November 5, 2012 4:30 PM ET

Executives

David Allen – Director, IR and Treasurer

Carl Russo – President and CEO

Michael Ashby – EVP and CFO

Analysts

George Notter – Jefferies and Company

Ehud Gelblum – Morgan Stanley

Mark Mckechnie – Evercore

Jim Hillier – UBS

Operator

Greetings and welcome to Calix’s acquisition of Ericsson’s fiber access assets and implementation of global reseller agreement conference call. At this time all participants are in a listen-only mode. A brief question-and-answer session will follow the formal presentation.

(Operator Instructions)

As a reminder, this conference is being recorded. It is now my pleasure to introduce your host David Allen, Director of Investor Relations and Treasurer for Calix. Thank you. Mr. Allen, you may begin.

David Allen

Thank you, operator and good afternoon everyone. Before we begin the call I wanted to remind you that this call contains forward-looking statements regarding future events including but not limited to our acquisition of the fiber access assets from Ericsson and the global reseller agreement between the two companies, our development of new products that will continue help our customers transform their networks, the ongoing expansion of the total addressable markets, the future business and financial performance of the company, and our expectations of revenue, gross margin, earnings per share, stock-based compensation and amortization of intangibles. These forward-looking statements are based on our expectations, estimates and judgments in current trends and market conditions and involve risks and uncertainties that may cause actual results to differ materially from those contained in these forward-looking statements.

I would encourage you to review the company’s various SEC reports including our annual report on Form 10-K for the fiscal year ended December 31, 2011 and our quarterly reports on Form 10-Q for the quarters ended March 31, 2012, June 30, 2012 and September 29, 2012 available at www.sec.gov in which we discuss these risk factors.

All forward-looking statements are made as of the date of this conference call and is except as required by law, we do not intend to update this information. Also on this conference call we will be discussing our non-GAAP expectations. We will be providing the non-GAAP estimates to enable interested parties to evaluate our performance in the same manner in which we evaluate our own operation. These non-GAAP measures exclude certain charges and benefits which we do not consider to be part of our ongoing activities are meaningful in evaluating our financial performance including stock-based compensation expense, amortization of acquisition related intangible assets and other acquisition related expenses.

To help you better understand those expectations, we have included reconciliations of our past GAAP and non-GAAP results on our Investor Relations website on the page labeled Historical Financials.

All numbers that are discussed in today’s conference call are non-GAAP unless otherwise noticed.

This conference call will be made available for audio replay in the Investor Relations section of the Calix website at www.calix.com.

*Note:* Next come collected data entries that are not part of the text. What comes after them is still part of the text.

import Literature.Geometry.Kaehler.RiemannSurfaceSubharmonicProofs
import Mathlib.Analysis.Convex.PathConnected
import HarnessLib

/-!
# Subharmonic functions on a Riemann surface, II: chart discs and the maximum principle

Topic `Literature/Geometry/Kaehler` (PROOF-ONLY; continues `RiemannSurfaceSubharmonicProofs.lean`).
I-Hsiung Lin, *Classical Complex Analysis: A Geometric Approach*, vol. 2 (2011), §7.3: the «Jordan disks» after
(7.3.1) (here: CHART DISCS, `RiemannSurface.IsChartDisc` / `chartDisc` / `closedChartDisc` — open, preconnected,
with compact closure inside the chart domain) and the MAXIMUM PRINCIPLE for subharmonic functions ((7.3.1.8) form:
«if u attains its maximum at an interior point … u is a constant»; L. Ahlfors, *Complex Analysis* (3rd ed. 1979)
ch. 6 §6.3), in the two shapes Perron's method consumes:

* `IsSubharmonicOn.eqOn_of_isMaxOn` — STRONG maximum principle on a preconnected open set (clopen argument: a
  chart circle through a point where `v < max` has average `< max`, `circleAverage_lt_of_exists_lt`);
* `IsSubharmonicOn.le_of_le_on_sphere` — WEAK maximum principle on a closed chart disc: continuous on `D̄`,
  subharmonic on `D`, `≤ K` on the boundary circle ⟹ `≤ K` on `D̄`.

Everything is proved; no definition, no named fact.  Nothing here bears on [IUTchIII] Cor. 3.12 (classical
potential theory for the abc-iut cell's programme «UNIF-G1P» Tier 2, bricks P1/P2).
-/

noncomputable section

open Set Filter Metric Topology Complex
open scoped Manifold ContDiff Topology

namespace Literature.Geometry.Kaehler

namespace RiemannSurface

variable {X : Type*} [TopologicalSpace X] [ChartedSpace ℂ X]

/-! ### Chart discs -/

section ChartDisc

variable {p : X} {R : ℝ}

/-- Membership in the open chart disc. [cite: Lin2011, §7.3 (7.3.1)–(7.3.2)] -/
theorem mem_chartDisc_iff {y : X} : y ∈ chartDisc p R ↔
    y ∈ (extChartAt 𝓘(ℂ, ℂ) p).source ∧ extChartAt 𝓘(ℂ, ℂ) p y ∈ ball (extChartAt 𝓘(ℂ, ℂ) p p) R :=
  Iff.rfl

/-- Membership in the closed chart disc. [cite: Lin2011, §7.3 (7.3.1)–(7.3.2)] -/
theorem mem_closedChartDisc_iff {y : X} : y ∈ closedChartDisc p R ↔
    y ∈ (extChartAt 𝓘(ℂ, ℂ) p).source ∧ extChartAt 𝓘(ℂ, ℂ) p y ∈ closedBall (extChartAt 𝓘(ℂ, ℂ) p p) R :=
  Iff.rfl

/-- The open chart disc lies in the closed one. [cite: Lin2011, §7.3 (7.3.1)–(7.3.2)] -/
theorem chartDisc_subset_closedChartDisc : chartDisc p R ⊆ closedChartDisc p R :=
  fun _ hy => ⟨hy.1, ball_subset_closedBall hy.2⟩

/-- The closed chart disc lies in the chart domain. [cite: Lin2011, §7.3 (7.3.1)–(7.3.2)] -/
theorem closedChartDisc_subset_source : closedChartDisc p R ⊆ (extChartAt 𝓘(ℂ, ℂ) p).source :=
  fun _ hy => hy.1

/-- The centre lies in its closed chart disc. [cite: Lin2011, §7.3 (7.3.1)–(7.3.2)] -/
theorem mem_closedChartDisc_self (hR : 0 ≤ R) : p ∈ closedChartDisc p R :=
  ⟨mem_extChartAt_source p, mem_closedBall_self hR⟩

/-- The centre lies in its open chart disc. [cite: Lin2011, §7.3 (7.3.1)–(7.3.2)] -/
theorem mem_chartDisc_self (hR : 0 < R) : p ∈ chartDisc p R :=
  ⟨mem_extChartAt_source p, mem_ball_self hR⟩

/-- The open chart disc is open. [cite: Lin2011, §7.3 (7.3.1)–(7.3.2)] -/
theorem isOpen_chartDisc : IsOpen (chartDisc p R) :=
  (continuousOn_extChartAt p).isOpen_inter_preimage (isOpen_extChartAt_source p) isOpen_ball

/-- The open chart disc is the image of the plane disc under the inverse chart. [cite: Lin2011, §7.3 (7.3.1)–(7.3.2)] -/
theorem chartDisc_eq_image (hD : IsChartDisc p R) :
    chartDisc p R = (extChartAt 𝓘(ℂ, ℂ) p).symm '' ball (extChartAt 𝓘(ℂ, ℂ) p p) R := by
  ext y
  constructor
  · rintro ⟨hy, hb⟩
    exact ⟨_, hb, (extChartAt 𝓘(ℂ, ℂ) p).left_inv hy⟩
  · rintro ⟨z, hz, rfl⟩
    have hzt : z ∈ (extChartAt 𝓘(ℂ, ℂ) p).target := hD.2 (ball_subset_closedBall hz)
    refine ⟨(extChartAt 𝓘(ℂ, ℂ) p).map_target hzt, ?_⟩
    rw [mem_preimage, (extChartAt 𝓘(ℂ, ℂ) p).right_inv hzt]
    exact hz

/-- The closed chart disc is the image of the closed plane disc under the inverse chart. [cite: Lin2011, §7.3 (7.3.1)–(7.3.2)] -/
theorem closedChartDisc_eq_image (hD : IsChartDisc p R) :
    closedChartDisc p R = (extChartAt 𝓘(ℂ, ℂ) p).symm '' closedBall (extChartAt 𝓘(ℂ, ℂ) p p) R := by
  ext y
  constructor
  · rintro ⟨hy, hb⟩
    exact ⟨_, hb, (extChartAt 𝓘(ℂ, ℂ) p).left_inv hy⟩
  · rintro ⟨z, hz, rfl⟩
    have hzt : z ∈ (extChartAt 𝓘(ℂ, ℂ) p).target := hD.2 hz
    refine ⟨(extChartAt 𝓘(ℂ, ℂ) p).map_target hzt, ?_⟩
    rw [mem_preimage, (extChartAt 𝓘(ℂ, ℂ) p).right_inv hzt]
    exact hz

/-- The closed chart disc is compact. [cite: Lin2011, §7.3 (7.3.1)–(7.3.2)] -/
theorem isCompact_closedChartDisc (hD : IsChartDisc p R) : IsCompact (closedChartDisc p R) := by
  rw [closedChartDisc_eq_image hD]
  exact (isCompact_closedBall _ _).image_of_continuousOn ((continuousOn_extChartAt_symm p).mono hD.2)

/-- The open chart disc is preconnected (image of a convex set). [cite: Lin2011, §7.3 (7.3.1)–(7.3.2)] -/
theorem isPreconnected_chartDisc (hD : IsChartDisc p R) : IsPreconnected (chartDisc p R) := by
  rw [chartDisc_eq_image hD]
  exact (convex_ball _ _).isPreconnected.image _
    ((continuousOn_extChartAt_symm p).mono (ball_subset_closedBall.trans hD.2))

/-- A point of the closed chart disc whose chart image lies on the circle is in the closure of the open chart
disc. [cite: Lin2011, §7.3 (7.3.1)–(7.3.2)] -/
theorem mem_closure_chartDisc_of_mem_sphere (hD : IsChartDisc p R) {y : X} (hy : y ∈ closedChartDisc p R)
    (hs : extChartAt 𝓘(ℂ, ℂ) p y ∈ sphere (extChartAt 𝓘(ℂ, ℂ) p p) R) : y ∈ closure (chartDisc p R) := by
  rw [chartDisc_eq_image hD]
  have hcl : closure (ball (extChartAt 𝓘(ℂ, ℂ) p p) R) = closedBall (extChartAt 𝓘(ℂ, ℂ) p p) R :=
    closure_ball _ hD.1.ne'
  have hcont : ContinuousOn (extChartAt 𝓘(ℂ, ℂ) p).symm (closure (ball (extChartAt 𝓘(ℂ, ℂ) p p) R)) := by
    rw [hcl]; exact (continuousOn_extChartAt_symm p).mono hD.2
  have hmem : extChartAt 𝓘(ℂ, ℂ) p y ∈ closure (ball (extChartAt 𝓘(ℂ, ℂ) p p) R) := by
    rw [hcl]; exact sphere_subset_closedBall hs
  have := hcont.image_closure ⟨_, hmem, rfl⟩
  rwa [(extChartAt 𝓘(ℂ, ℂ) p).left_inv hy.1] at this

/-- For every point of an open set there is a chart disc about it whose closure lies in the set. [cite: Lin2011,
§7.3 after (7.3.1)] -/
theorem exists_isChartDisc_subset {U : Set X} (hU : IsOpen U) {x : X} (hx : x ∈ U) :
    ∃ R, IsChartDisc x R ∧ closedChartDisc x R ⊆ U := by
  obtain ⟨ε, hε, h1, h2⟩ := exists_ball_subset (hU.mem_nhds hx)
  refine ⟨ε / 2, ⟨half_pos hε, (closedBall_subset_ball (half_lt_self hε)).trans h1⟩, fun y hy => ?_⟩
  have := h2 _ (closedBall_subset_ball (half_lt_self hε) hy.2)
  rwa [(extChartAt 𝓘(ℂ, ℂ) x).left_inv hy.1] at this

end ChartDisc

/-! ### The maximum principle -/

/-- A continuous function `≤ M` on a circle with a point of strict inequality has circle average `< M`.
[cite: Lin2011, §7.3 (7.3.1)–(7.3.2)] -/
theorem circleAverage_lt_of_exists_lt {g : ℂ → ℝ} {c : ℂ} {r M : ℝ} (hr : 0 < r)
    (hg : ContinuousOn g (sphere c r)) (hle : ∀ z ∈ sphere c r, g z ≤ M)
    (hlt : ∃ z ∈ sphere c r, g z < M) : Real.circleAverage g c r < M := by
  obtain ⟨w, hw, hwM⟩ := hlt
  have hwmem : w ∈ circleMap c r '' Ioc 0 (2 * Real.pi) := by
    rw [image_circleMap_Ioc, abs_of_pos hr]; exact hw
  obtain ⟨θ₀, hθ₀, hθ₀w⟩ := hwmem
  have hsph : ∀ θ : ℝ, circleMap c r θ ∈ sphere c r := fun θ => by
    simpa only [abs_of_pos hr] using circleMap_mem_sphere' c r θ
  have hI : (∫ θ in (0 : ℝ)..2 * Real.pi, g (circleMap c r θ)) < ∫ _ in (0 : ℝ)..2 * Real.pi, M := by
    apply intervalIntegral.integral_lt_integral_of_continuousOn_of_le_of_exists_lt Real.two_pi_pos
    · exact hg.comp (continuous_circleMap c r).continuousOn fun θ _ => hsph θ
    · exact continuousOn_const
    · exact fun θ _ => hle _ (hsph θ)
    · exact ⟨θ₀, Ioc_subset_Icc_self hθ₀, by rwa [hθ₀w]⟩
  rw [intervalIntegral.integral_const, smul_eq_mul, sub_zero] at hI
  rw [Real.circleAverage_def, smul_eq_mul]
  calc (2 * Real.pi)⁻¹ * ∫ θ in (0 : ℝ)..2 * Real.pi, g (circleMap c r θ)
      < (2 * Real.pi)⁻¹ * (2 * Real.pi * M) := mul_lt_mul_of_pos_left hI (inv_pos.2 Real.two_pi_pos)
    _ = M := by field_simp

namespace IsSubharmonicOn

variable {v : X → ℝ} {U : Set X}

/-- Local step of the maximum principle: where a subharmonic function attains its maximum over an open set,
it is locally constant. [cite: Lin2011, §7.3 (7.3.1.8) with (6.4.1); AhlforsCA1979, ch. 6 §6.3] -/
theorem eventually_eq_of_isMaxOn (hU : IsOpen U) (hv : IsSubharmonicOn v U) {x : X} (hx : x ∈ U)
    (hmax : IsMaxOn v U x) : ∀ᶠ y in 𝓝 x, v y = v x := by
  set c := extChartAt 𝓘(ℂ, ℂ) x x with hc
  -- a radius below which: sub-mean-value holds, the closed discs are in the target and pull back into `U`
  obtain ⟨δ, hδ, hδP⟩ := (nhdsGT_basis (0 : ℝ)).eventually_iff.1
    ((hv.2 x hx).and (eventually_closedBall_subset_of_isOpen hU hx))
  -- the neighbourhood: chart-preimage of the open ball of radius `δ`
  have hN : (extChartAt 𝓘(ℂ, ℂ) x).source ∩ extChartAt 𝓘(ℂ, ℂ) x ⁻¹' ball c δ ∈ 𝓝 x :=
    ((continuousOn_extChartAt x).isOpen_inter_preimage (isOpen_extChartAt_source x) isOpen_ball).mem_nhds
      ⟨mem_extChartAt_source x, mem_ball_self hδ⟩
  filter_upwards [hN] with y hy
  obtain ⟨hys, hyb⟩ := hy
  by_contra hne
  -- `y ≠ x` and `r := dist (chart y) c ∈ (0, δ)`
  have hyx : extChartAt 𝓘(ℂ, ℂ) x y ≠ c := by
    intro h
    apply hne
    have : y = x := by
      rw [← (extChartAt 𝓘(ℂ, ℂ) x).left_inv hys, h, hc, extChartAt_to_inv]
    rw [this]
  set r := dist (extChartAt 𝓘(ℂ, ℂ) x y) c with hr
  have hr0 : 0 < r := dist_pos.2 hyx
  have hrδ : r < δ := mem_ball.1 hyb
  obtain ⟨hsmv, hball⟩ := hδP ⟨hr0, hrδ⟩
  -- `y ∈ U` and `v y < v x`
  have hyU : y ∈ U := by
    have := hball.2 _ (mem_closedBall.2 hr.symm.le)
    rwa [(extChartAt 𝓘(ℂ, ℂ) x).left_inv hys] at this
  have hlt : v y < v x := lt_of_le_of_ne (hmax hyU) hne
  -- the pull-back is continuous on the circle, `≤ v x` there, and `< v x` at `chart y`
  have hcont : ContinuousOn (chartPullback x v) (sphere c r) :=
    (continuousOn_chartPullback_closedBall hv.1 hball).mono sphere_subset_closedBall
  have hle : ∀ z ∈ sphere c r, chartPullback x v z ≤ v x := fun z hz =>
    hmax (hball.2 z (sphere_subset_closedBall hz))
  have hys' : extChartAt 𝓘(ℂ, ℂ) x y ∈ sphere c r := mem_sphere.2 rfl
  have hlt' : ∃ z ∈ sphere c r, chartPullback x v z < v x :=
    ⟨_, hys', by simpa only [chartPullback, Function.comp_apply, (extChartAt 𝓘(ℂ, ℂ) x).left_inv hys]⟩
  exact absurd hsmv (not_le.2 (circleAverage_lt_of_exists_lt hr0 hcont hle hlt'))

/-- **The maximum principle** ((7.3.1.8) form; Ahlfors ch. 6 §6.3): a subharmonic function on a preconnected
open set which attains its maximum there is constant. [cite: Lin2011, §7.3 (7.3.1.8); AhlforsCA1979, ch. 6
§6.3] -/
theorem eqOn_of_isMaxOn (hU : IsOpen U) (hUc : IsPreconnected U) (hv : IsSubharmonicOn v U) {x₀ : X}
    (hx₀ : x₀ ∈ U) (hmax : IsMaxOn v U x₀) : EqOn v (fun _ => v x₀) U := by
  intro y hy
  by_contra hne
  have hlt : v y < v x₀ := lt_of_le_of_ne (hmax hy) hne
  set U₁ : Set X := U ∩ v ⁻¹' Iio (v x₀)
  set U₂ : Set X := interior {w | v w = v x₀}
  have hU₁ : IsOpen U₁ := hv.1.isOpen_inter_preimage hU isOpen_Iio
  have hcover : U ⊆ U₁ ∪ U₂ := by
    intro w hw
    rcases lt_or_eq_of_le (show v w ≤ v x₀ from hmax hw) with h | h
    · exact Or.inl ⟨hw, h⟩
    · exact Or.inr (mem_interior_iff_mem_nhds.2 (by
        have hmax' : IsMaxOn v U w := fun z hz => (hmax hz).trans_eq h.symm
        filter_upwards [hv.eventually_eq_of_isMaxOn hU hw hmax'] with z hz
        exact hz.trans h))
  obtain ⟨w, _, hw₁, hw₂⟩ := hUc U₁ U₂ hU₁ isOpen_interior hcover ⟨y, hy, hy, hlt⟩
    ⟨x₀, hx₀, mem_interior_iff_mem_nhds.2 (hv.eventually_eq_of_isMaxOn hU hx₀ hmax)⟩
  have hw₂' : v w = v x₀ := interior_subset (s := {w | v w = v x₀}) hw₂
  have hw₁' : v w < v x₀ := hw₁.2
  exact absurd hw₂' (ne_of_lt hw₁')

/-- **Weak maximum principle on a closed chart disc**: a function continuous on the closed chart disc and
subharmonic on the open one is bounded on the closed disc by its bound on the boundary circle.
[cite: Lin2011, §7.3 (7.3.5) «min f ≤ u ≤ max f»; AhlforsCA1979, ch. 6 §6.3] -/
theorem le_of_le_on_sphere [T2Space X] {w : X → ℝ} {p : X} {R K : ℝ} (hD : IsChartDisc p R)
    (hw : IsSubharmonicOn w (chartDisc p R)) (hwc : ContinuousOn w (closedChartDisc p R))
    (hK : ∀ y ∈ closedChartDisc p R,
      extChartAt 𝓘(ℂ, ℂ) p y ∈ sphere (extChartAt 𝓘(ℂ, ℂ) p p) R → w y ≤ K) :
    ∀ y ∈ closedChartDisc p R, w y ≤ K := by
  obtain ⟨y₀, hy₀, hmax⟩ := (isCompact_closedChartDisc hD).exists_isMaxOn
    ⟨p, mem_closedChartDisc_self hD.1.le⟩ hwc
  -- a boundary point
  set c := extChartAt 𝓘(ℂ, ℂ) p p with hc
  have hz₁ : c + R ∈ sphere c R := by simp [abs_of_pos hD.1]
  set y₁ := (extChartAt 𝓘(ℂ, ℂ) p).symm (c + R) with hy₁
  have hz₁t : c + R ∈ (extChartAt 𝓘(ℂ, ℂ) p).target := hD.2 (sphere_subset_closedBall hz₁)
  have hy₁e : extChartAt 𝓘(ℂ, ℂ) p y₁ = c + R := by
    rw [hy₁]; exact (extChartAt 𝓘(ℂ, ℂ) p).right_inv hz₁t
  have hy₁D : y₁ ∈ closedChartDisc p R := by
    refine ⟨(extChartAt 𝓘(ℂ, ℂ) p).map_target hz₁t, ?_⟩
    rw [mem_preimage, hy₁e]; exact sphere_subset_closedBall hz₁
  have hy₁s : extChartAt 𝓘(ℂ, ℂ) p y₁ ∈ sphere c R := by rw [hy₁e]; exact hz₁
  intro y hy
  refine (hmax hy).trans ?_
  by_cases hb : extChartAt 𝓘(ℂ, ℂ) p y₀ ∈ sphere c R
  · exact hK y₀ hy₀ hb
  · -- interior maximum: `w` is constant on the open disc, hence at the boundary point `y₁`
    have hy₀D : y₀ ∈ chartDisc p R := by
      refine ⟨hy₀.1, mem_ball.2 (lt_of_le_of_ne (mem_closedBall.1 hy₀.2) ?_)⟩
      exact fun h => hb (mem_sphere.2 h)
    have hconst : EqOn w (fun _ => w y₀) (chartDisc p R) :=
      hw.eqOn_of_isMaxOn isOpen_chartDisc (isPreconnected_chartDisc hD) hy₀D
        (hmax.on_subset chartDisc_subset_closedChartDisc)
    have hcl : y₁ ∈ closure (chartDisc p R) := mem_closure_chartDisc_of_mem_sphere hD hy₁D hy₁s
    have hconst' : EqOn w (fun _ => w y₀) (insert y₁ (chartDisc p R)) :=
      hconst.of_subset_closure (hwc.mono (insert_subset hy₁D chartDisc_subset_closedChartDisc))
        continuousOn_const (subset_insert _ _) (insert_subset hcl subset_closure)
    have : w y₁ = w y₀ := hconst' (mem_insert _ _)
    rw [← this]
    exact hK y₁ hy₁D hy₁s

end IsSubharmonicOn


end RiemannSurface

end Literature.Geometry.Kaehler

end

I would now like to turn the call over to Calix President and CEO Carl Russo. Carl?

Carl Russo

Thank you, Dave. Good afternoon everyone. Joining me on the call today is Michael Ashby, our Executive Vice President and Chief financial Officer.

Before I turn the call over to Michael, I would like to give you a brief summary of the transaction. I’m proud to announce that on Friday, November 2, Calix finalized the purchase of Ericsson’s fiber access assets. We also entered into a global reseller agreement with Ericsson. The EDA1500 GPON solution, EntriView Element Management System and associated ONTs are now part of the Calix unified access portfolio.

We believe this enhanced broadband access portfolio to be the most comprehensive and advanced available on the market capable of serving all tiers of customers worldwide. We believe the combination of Calix direct sales channels, our existing channel partners worldwide and now Ericsson gives Calix a formidable global selling machine.

With that, I would like to turn the call over to Michael.

Michael Ashby

Thank you, Carl and good afternoon everyone. I’m going to give you some high-level information on the transaction and some guidance for the fourth quarter of this year. We have acquired certain assets from Ericsson and those include capital assets, inventory, 50 employees in San Jose, California, transition support and a global reseller agreement. The consideration for this transaction was $12 million in cash.

The transaction will be accounted for as a business combination. The valuation of the different elements is proceeding and we expect it to be completed before the end of the year. The transaction closed on November 2 and so we will see two months of revenues and costs and expenses during the fourth quarter. I expect the revenue in this quarter to be minimal because the agreement does not include the transfer of any backlog or deferred revenue. As a result, we are only expecting revenue of around $4 million from the former Ericsson business between now and the end of the year. Gross margin on that revenue will be at around 25%.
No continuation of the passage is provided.